– Гм… Но с чего ты взял, что я Мартен, а не Марсель, Марцелин, Морис, Матье или какие там еще бывают имена?
– Очень просто, мой дорогой друг. «Молодое вино» – значит, дело было не раньше начала ноября, в канун дня Святого Мартина. Возможно, прямо на сам праздник. Отец твой был виноградарем, а Святой Мартин – покровитель виноделов. Потом, Тур. Зачем тебе было ходить в Тур, так далеко от дома, если не в базилику, к гробу Мартина Милосердного? Итак, если связать все это, почти наверняка получается, что твое имя – Мартен.
– Действительно, просто, – с легким разочарованием выдохнул щербатый.
– Но только после того, как я всё объяснил, – улыбнулся своей обворожительной улыбкой Арно. Когда хотел, он умел быть обворожительным. – Ну так что ты решил, Мартен? Пойдешь с нами или останешься здесь, дожидаться своей очереди на виселицу?
– Извини, Дрозд, – помолчав пару секунд, вымолвил Мартен, – но мне и вправду не очень по душе то занятие, что мы себе нашли. А этот велеречивый пройдоха, быть может, придумает что-то получше. Ты пойдешь с нами?

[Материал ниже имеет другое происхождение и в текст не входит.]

/-- **S_H FAILS at every datum over `(λ_k, l)` satisfying the RAD-UNIFORM criterion at `E(l) = 46080·l(l−1)²(l+1)`.** For `k ≥ 7`,
`l` prime `≥ 11`, the turning point `S` of `E(l)` and one certified row `(k, F)` of the `e ≥ 3` criterion, at every genuine Θ-volume
datum `T` over `(ratPoint λ_k, l)` and for EVERY choice of the free context binders and Kummer datum, the hull-level clause
`Cor312Vol.PilotKummerCompatHull` at the sharp genuine `K`-setting with the CHOSEN realising ideles and the PINNED reading FAILS
(exact-radius engine p463434 ← p454852). [cite: Mochizuki2012, IUTchIII Cor. 3.12 Step (xi-f) p. 184; IUTchIV Prop. 1.2 p. 10]
[claim: Mochizuki2012, status: disputed] -/
theorem not_pilotKummerCompatHull_lamSeven_of_rad_criterion {k l S : ℕ} (hk : 7 ≤ k) (hl : l.Prime) (h11 : 11 ≤ l)
    (hloS : ∀ a < S, (7 : ℤ) ^ a * ((7 : ℤ) - 1) < ((46080 * (l * (l - 1) ^ 2 * (l + 1)) : ℕ) : ℤ))
    (hhiS : (((46080 * (l * (l - 1) ^ 2 * (l + 1)) : ℕ) : ℤ)) ≤ (7 : ℤ) ^ S * ((7 : ℤ) - 1))
    (hrow : ∃ F : ℤ, 3 * (l : ℤ) * F ≤ 3 * ((l - 1) / 2 : ℕ) ^ 2 * k - 3 * ((l - 1) / 2 : ℕ) * l - (((l - 1) / 2 : ℕ) + 1) * l ∧
      (((l - 1) / 2 : ℕ) + 1 : ℤ) * l * (S * ((46080 * (l * (l - 1) ^ 2 * (l + 1)) : ℕ) : ℤ) - 7 ^ S)
        < (F * l - k) * ((46080 * (l * (l - 1) ^ 2 * (l + 1)) : ℕ) : ℤ))
    (T : Cor22.ThetaVolumeDatumAt (ratPoint ((2 : ℚ)⁻¹ + 2 / 7 ^ k)) l) :
    letI := T.instFieldF; letI := T.instNumberFieldF; letI := T.instAlgebraF; letI := T.instFieldK
    letI := T.instNumberFieldK; letI := T.instAlgebraK; letI := T.instFieldFbar; letI := T.instAlgebraFbar
    letI := T.instAlgebraKFbar; letI := T.instIsElliptic
    ∀ (M : Type) [Field M] [NumberField M]
      (archPk : ∀ (j : (thetaIndex (pilotDataOfK T.D T.K)).Label) (vQ : (thetaIndex (pilotDataOfK T.D T.K)).VQ),
        Set ((logShellsDH (pilotDataOfK T.D T.K) (analyticLogv T.K)).Packet j vQ))
      (archSub : ∀ (j : (thetaIndex (pilotDataOfK T.D T.K)).Label) (v : (thetaIndex (pilotDataOfK T.D T.K)).V),
        Set ((logShellsDH (pilotDataOfK T.D T.K) (analyticLogv T.K)).Packet j ((thetaIndex (pilotDataOfK T.D T.K)).over v)))
      (Ψ : ℤ → ∀ v : (thetaIndex (pilotDataOfK T.D T.K)).V, v ∈ (thetaIndex (pilotDataOfK T.D T.K)).Vbad →
        Set ((logShellsDH (pilotDataOfK T.D T.K) (analyticLogv T.K)).StarPacket v))
      (act : ℤ → ∀ v : (thetaIndex (pilotDataOfK T.D T.K)).V, v ∈ (thetaIndex (pilotDataOfK T.D T.K)).Vbad →
        (logShellsDH (pilotDataOfK T.D T.K) (analyticLogv T.K)).StarPacket v →
          Module.End ℚ ((logShellsDH (pilotDataOfK T.D T.K) (analyticLogv T.K)).StarPacket v))
      (Mmod : ℤ → ∀ j : (thetaIndex (pilotDataOfK T.D T.K)).LabelStar,
        Set ((logShellsDH (pilotDataOfK T.D T.K) (analyticLogv T.K)).GlobalPacket j.1))
      (region : ℤ → ∀ j : (thetaIndex (pilotDataOfK T.D T.K)).LabelStar, FinDivisor M →
        ∀ vQ : (thetaIndex (pilotDataOfK T.D T.K)).VQ, Set ((logShellsDH (pilotDataOfK T.D T.K) (analyticLogv T.K)).Packet j.1 vQ))
      (frobAdm : ℤ → ℤ → ∀ (j : (thetaIndex (pilotDataOfK T.D T.K)).Label) (vQ : (thetaIndex (pilotDataOfK T.D T.K)).VQ),
        Set ((logShellsDH (pilotDataOfK T.D T.K) (analyticLogv T.K)).Packet j vQ) → Prop)
      (frobLogvol : ℤ → ℤ → ∀ (j : (thetaIndex (pilotDataOfK T.D T.K)).Label) (vQ : (thetaIndex (pilotDataOfK T.D T.K)).VQ),
        Set ((logShellsDH (pilotDataOfK T.D T.K) (analyticLogv T.K)).Packet j vQ) → ℝ)
      (frobΨ : ℤ → ℤ → ∀ v : (thetaIndex (pilotDataOfK T.D T.K)).V, v ∈ (thetaIndex (pilotDataOfK T.D T.K)).Vbad →
        Set ((logShellsDH (pilotDataOfK T.D T.K) (analyticLogv T.K)).StarPacket v))
      (frobMmod : ℤ → ℤ → ∀ j : (thetaIndex (pilotDataOfK T.D T.K)).LabelStar,
        Set ((logShellsDH (pilotDataOfK T.D T.K) (analyticLogv T.K)).GlobalPacket j.1))
      (unitImage : ℤ → ℤ → ℕ → ∀ (j : (thetaIndex (pilotDataOfK T.D T.K)).Label) (vQ : (thetaIndex (pilotDataOfK T.D T.K)).VQ),
        Set ((logShellsDH (pilotDataOfK T.D T.K) (analyticLogv T.K)).Packet j vQ))
      (ballImage : ℤ → ℤ → ∀ (j : (thetaIndex (pilotDataOfK T.D T.K)).Label) (vQ : (thetaIndex (pilotDataOfK T.D T.K)).VQ),
        Set ((logShellsDH (pilotDataOfK T.D T.K) (analyticLogv T.K)).Packet j vQ))
      (thetaDiv : ℤ → ℤ → LgpDivisor M (thetaIndex (pilotDataOfK T.D T.K)).lstar)
      (n : ℤ) {HT : Type} {LogLink : HT → HT → Type} {IsFull : ∀ {s t : HT}, LogLink s t → Prop}
      (lat : LGPGaussianLogThetaLattice LogLink IsFull)
      {Frd : Type} {IsoF : Frd → Frd → Type} {Ob : Frd → Type} {realify : Frd → Frd} {Strip : Type}
      {IsoS : Strip → Strip → Type} {Mv : ∀ v : (thetaIndex (pilotDataOfK T.D T.K)).V, v ∈ (thetaIndex (pilotDataOfK T.D T.K)).Vbad → Type}
      [∀ v h, Monoid (Mv v h)]
      (sig : GlobalLGPFrobenioidSignature (thetaIndex (pilotDataOfK T.D T.K)).lstar (thetaIndex (pilotDataOfK T.D T.K)).V
        (· ∈ (thetaIndex (pilotDataOfK T.D T.K)).Vbad) Frd IsoF Ob realify Strip IsoS Mv)
      (split : SplittingMonoids Mv) {ObΔ : Type}
      {N : ∀ v : (thetaIndex (pilotDataOfK T.D T.K)).V, v ∈ (thetaIndex (pilotDataOfK T.D T.K)).Vbad → Type}
      [∀ v h, Monoid (N v h)] (qData : QPilotData ObΔ N)
      (qK : ∀ v : (thetaIndex (pilotDataOfK T.D T.K)).V, v ∈ (thetaIndex (pilotDataOfK T.D T.K)).Vbad →
        Set ((logShellsDH (pilotDataOfK T.D T.K) (analyticLogv T.K)).StarPacket v)),
    ¬ Cor312Vol.PilotKummerCompatHull
        (LatticeSituation.ofShells (logShellsDH (pilotDataOfK T.D T.K) (analyticLogv T.K)) M archPk archSub
          (summandPiecesPr (pilotDataOfK T.D T.K) (logvAnalytic_analyticLogv (F := T.K))).Adm
          (summandPiecesPr (pilotDataOfK T.D T.K) (logvAnalytic_analyticLogv (F := T.K))).logvol Ψ act Mmod region frobAdm
          frobLogvol frobΨ frobMmod unitImage ballImage thetaDiv)
        (settingPrVolSharp (pilotDataOfK T.D T.K) (logvAnalytic_analyticLogv (F := T.K)) M archPk archSub Ψ act Mmod region n
          lat sig split qData (exists_realising_qIdeles_pilotDataOfK T.D).choose (exists_realising_thetaIdeles_pilotDataOfK T.D).choose
          (exists_realising_qIdeles_pilotDataOfK T.D).choose_spec.1 (exists_realising_qIdeles_pilotDataOfK T.D).choose_spec.2.1)
        (fun _ => Cor312.Setting.qRegion
          (settingPrVolSharp (pilotDataOfK T.D T.K) (logvAnalytic_analyticLogv (F := T.K)) M archPk archSub Ψ act Mmod region n
            lat sig split qData (exists_realising_qIdeles_pilotDataOfK T.D).choose (exists_realising_thetaIdeles_pilotDataOfK T.D).choose
            (exists_realising_qIdeles_pilotDataOfK T.D).choose_spec.1 (exists_realising_qIdeles_pilotDataOfK T.D).choose_spec.2.1))
        qK := by
  letI := T.instFieldF; letI := T.instNumberFieldF; letI := T.instAlgebraF; letI := T.instFieldK
  letI := T.instNumberFieldK; letI := T.instAlgebraK; letI := T.instFieldFbar; letI := T.instAlgebraFbar
  letI := T.instAlgebraKFbar; letI := T.instIsElliptic
  intro M _ _ archPk archSub Ψ act Mmod region frobAdm frobLogvol frobΨ frobMmod
    unitImage ballImage thetaDiv n HT LogLink IsFull lat Frd IsoF Ob realify Strip IsoS Mv _ sig split ObΔ N _ qData qK
  haveI h7 : Fact (Nat.Prime 7) := ⟨by norm_num⟩
  obtain ⟨x₀, hS, htame, hbound, -, hnorm⟩ := GenuineK.exists_place_lamSeven (show 1 ≤ k by omega) hl h11 T
  -- the top label `i₀ + 1 = j = (l-1)/2`
  have hlstar : (thetaIndex (pilotDataOfK T.D T.K)).lstar = (l - 1) / 2 := rfl
  have hj5 : 5 ≤ (l - 1) / 2 := by omega
  have hil : (l - 1) / 2 - 1 < (thetaIndex (pilotDataOfK T.D T.K)).lstar := by rw [hlstar]; omega
  set i₀ : Fin (thetaIndex (pilotDataOfK T.D T.K)).lstar := ⟨(l - 1) / 2 - 1, hil⟩ with hi₀
  have hi₀v : (i₀ : ℕ) = (l - 1) / 2 - 1 := rfl
  have hodd : l % 2 = 1 := by
    rcases hl.eq_two_or_odd with h | h
    · omega
    · exact h
  -- the ramification index, its turning point, the exact different
  set e : ℕ := absRamificationIdx 7 (kOf (pilotDataOfK T.D T.K) 7 x₀) with he
  have he1 : 1 ≤ e := absRamificationIdx_pos 7 (kOf (pilotDataOfK T.D T.K) 7 x₀)
  have he0 : (0 : ℝ) < e := by exact_mod_cast he1
  obtain ⟨a₀, hlo, hhi⟩ := LogEnvelope.exists_turning (p := 7) e
  have hd : differentOrd 7 (kOf (pilotDataOfK T.D T.K) 7 x₀) < 1 := by
    rw [differentOrd_eq_of_not_dvd 7 (kOf (pilotDataOfK T.D T.K) 7 x₀) htame]
    rw [div_lt_one he0]
    linarith
  -- the integral q-degree `P` and `P/e = k/l`
  obtain ⟨P, hP, hP1, -⟩ := Cor312Prov.exists_nat_qPilot_pilotDataOfK T.D hS
  have hPnorm : ‖(exists_realising_qIdeles_pilotDataOfK T.D).choose ⟨7, by norm_num⟩ x₀‖ =
      (7 : ℝ) ^ (-(((P : ℤ) : ℝ) / absRamificationIdx 7 (kOf (pilotDataOfK T.D T.K) 7 x₀))) := by
    have h := norm_qIdele_eq_rpow_intCast_of_realises (pilotDataOfK T.D T.K)
      (exists_realising_qIdeles_pilotDataOfK T.D).choose (exists_realising_qIdeles_pilotDataOfK T.D).choose_spec.1
      (exists_realising_qIdeles_pilotDataOfK T.D).choose_spec.2.2 ⟨7, by norm_num⟩ x₀ P hP
    exact_mod_cast h
  have h71 : (1 : ℝ) < 7 := by norm_num
  have hμ : ((P : ℤ) : ℝ) / e = (k : ℝ) / l := by
    have heq : (7 : ℝ) ^ (-((k : ℝ) / l)) = (7 : ℝ) ^ (-(((P : ℤ) : ℝ) / e)) := by
      rw [← hnorm, hPnorm]
    have h1 := (Real.rpow_le_rpow_left_iff h71).mp heq.le
    have h2 := (Real.rpow_le_rpow_left_iff h71).mp heq.ge
    linarith
  -- the arithmetic core, by cases on `e`
  set jj : ℕ := (l - 1) / 2 with hjj
  have hcore : (k : ℝ) / l + (((jj : ℕ) : ℝ) + 1) * ((a₀ : ℝ) - (7 : ℝ) ^ a₀ / e) <
      ⌊(((jj : ℕ) : ℝ)) ^ 2 * k / l - ((jj : ℕ) : ℝ) * differentOrd 7 (kOf (pilotDataOfK T.D T.K) 7 x₀)
          - ((((jj : ℕ) : ℝ)) + 1) * logRadiusA 7 e⌋ := by
    have hlo' : ∀ a < a₀, (7 : ℤ) ^ a * ((7 : ℤ) - 1) < e := fun a ha => by exact_mod_cast hlo a ha
    have hhi' : (e : ℤ) ≤ (7 : ℤ) ^ a₀ * ((7 : ℤ) - 1) := by exact_mod_cast hhi
    rcases Nat.lt_or_ge e 3 with hlt3 | hge3
    · exact HexRad.logExponent_lt_floor_small k l e a₀ _ h11 hodd hk he1 (by omega) hd hlo'
    · obtain ⟨F, hF, hcrit⟩ := hrow
      exact HexRad.logExponent_lt_floor_of_criterion₃ k l e _ a₀ S F _ h11 hge3 hbound hd hlo' hhi' hloS hhiS hF hcrit
  -- rewrite it as the hypothesis of the genuine-`K` envelope decl
  have hi1 : ((i₀ : ℕ) : ℝ) + 1 = ((jj : ℕ) : ℝ) := by
    have h : (i₀ : ℕ) + 1 = jj := by rw [hi₀v, hjj]; omega
    exact_mod_cast h
  have hi2 : ((i₀ : ℕ) : ℝ) + 2 = ((jj : ℕ) : ℝ) + 1 := by linarith
  have hsq : ((((((i₀ : ℕ) + 1) ^ 2 * P : ℕ) : ℤ) : ℝ)) / absRamificationIdx 7 (kOf (pilotDataOfK T.D T.K) 7 x₀)
      = (((jj : ℕ) : ℝ)) ^ 2 * k / l := by
    have h1 : ((((((i₀ : ℕ) + 1) ^ 2 * P : ℕ) : ℤ) : ℝ)) = (((i₀ : ℕ) : ℝ) + 1) ^ 2 * ((P : ℤ) : ℝ) := by push_cast; ring
    rw [h1, hi1, ← he, mul_div_assoc, hμ, mul_div_assoc]
  have henvZ : (((((7 : ℕ) : ℤ) ^ a₀ - (absRamificationIdx 7 (kOf (pilotDataOfK T.D T.K) 7 x₀) : ℤ) * (a₀ : ℤ) : ℤ) : ℝ)) / absRamificationIdx 7 (kOf (pilotDataOfK T.D T.K) 7 x₀)
      = -((a₀ : ℝ) - (7 : ℝ) ^ a₀ / e) := by
    rw [← he]
    push_cast
    field_simp
    ring
  have hlt : (((P : ℤ) : ℝ)) / absRamificationIdx 7 (kOf (pilotDataOfK T.D T.K) 7 x₀) <
      ⌊((((((i₀ : ℕ) + 1) ^ 2 * P : ℕ) : ℤ) : ℝ)) / absRamificationIdx 7 (kOf (pilotDataOfK T.D T.K) 7 x₀)
          - (((i₀ : ℕ) : ℝ) + 1) * differentOrd 7 (kOf (pilotDataOfK T.D T.K) 7 x₀)
          - (((i₀ : ℕ) : ℝ) + 2) * logRadiusA 7 (absRamificationIdx 7 (kOf (pilotDataOfK T.D T.K) 7 x₀))⌋
        + (((i₀ : ℕ) : ℝ) + 2) * ((((((7 : ℕ) : ℤ) ^ a₀ - (absRamificationIdx 7 (kOf (pilotDataOfK T.D T.K) 7 x₀) : ℤ) * (a₀ : ℤ) : ℤ) : ℝ)) / absRamificationIdx 7 (kOf (pilotDataOfK T.D T.K) 7 x₀)) := by
    rw [hsq, hi1, hi2, henvZ, ← he, hμ]
    linarith
  exact GenuineK.not_pilotKummerCompatHull_chosen_of_star_envelope T.D M archPk archSub Ψ act Mmod region frobAdm frobLogvol
    frobΨ frobMmod unitImage ballImage thetaDiv n lat sig split qData qK ⟨7, by norm_num⟩ i₀ x₀ P hP a₀ hlo hhi hlt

Ответом ему было упрямое молчание беспалого и очередной презрительный плевок на землю.
***
Утро понедельника выдалось таким, каким и должно быть утро свадебного дня. На небе ни облачка, прозрачный воздух дышит росяной свежестью, легкий ветерок покачивает ветви яблонь в небольшом садике у дома.
Ариане не терпелось поскорее надеть новое платье, что двумя днями ранее привезла из города мать. Но до этого еще предстояло наносить из речки воды в сад, набрать в лесу хвороста и помочь матери на кухне с угощениями для гостей. Хорошо еще, что они не держали скотину. Да и где б ее держать? Домишко их был совсем крохотный: комната с земляным полом и небольшая кухонка за стеной. Мать сама, в одиночку, построила его когда-то на отшибе Кастаньеды. Она же посадила вокруг дома яблони, померанцы и крыжовник.
Мать Арианы зарабатывала на жизнь тем, что лечила людей из окрестных деревень и приселков. Иногда к ней приезжали даже из города. У кого она всему этому научилась, Ариана не знала. Может, у бабушки. Хотя ни про каких бабушек мать никогда не рассказывала. Когда-то давно, в детстве, Ариана подслушала разговор дядюшки Эстрабу с соседкой Менгиной. Кривоглазая и вечно брюзжащая Менгина говорила что-то про «добрых христиан», какого-то Гийома Белибаста и зеленеющий лавр. Когда Ариана немного подросла, она спросила однажды у матери, кто такие эти «добрые христиане» и почему лавр должен зазеленеть через семьсот лет, если он без того все время зеленый. В ответ мать с такой силой вдарила ей по губам, что у Арианы зазвенело в голове. С тех пор у ней пропала всякая охота задавать вопросы о непонятных и далеких от нее вещах.
Но сегодня Ариана не смогла удержаться. Ведь она уже совсем взрослая, не станет же мать снова бить ее по губам?
– Матушка, – после долгих колебаний решилась Ариана. – Только не сердись, пожалуйста.
– Чего тебе? – мать оторвалась от стряпни и обернулась.
– У нас ведь вместо отца невесты будет дядюшка Эстрабу, да?
– Что ты спрашиваешь всякие глупости? Ты же знаешь, что да.
– А сам он – где? – краснея, пролепетала Ариана.
– Кто? – не поняла вопроса мать.
– Ну… отец невесты.
– Ах, вон ты о чем, – мать снова отвернулась, вытирая руки о передник. – Я не знаю.
– А кто он был? Он умер?
– Я не знаю. Надеюсь, что нет.
– Он был бригандом?60
– Бригандом? С чего ты взяла? Нет, он был… кем-то вроде церковника.
– Церковника? – округлила глаза Ариана. – Он был из… из «добрых христиан»?
– Не произноси больше этих слов, если не хочешь оказаться на костре! – мать с грохотом бросила глиняную миску на стол. Затем, смягчившись, добавила: – Нет, из обычных церковников. По крайней мере, одет он был как они.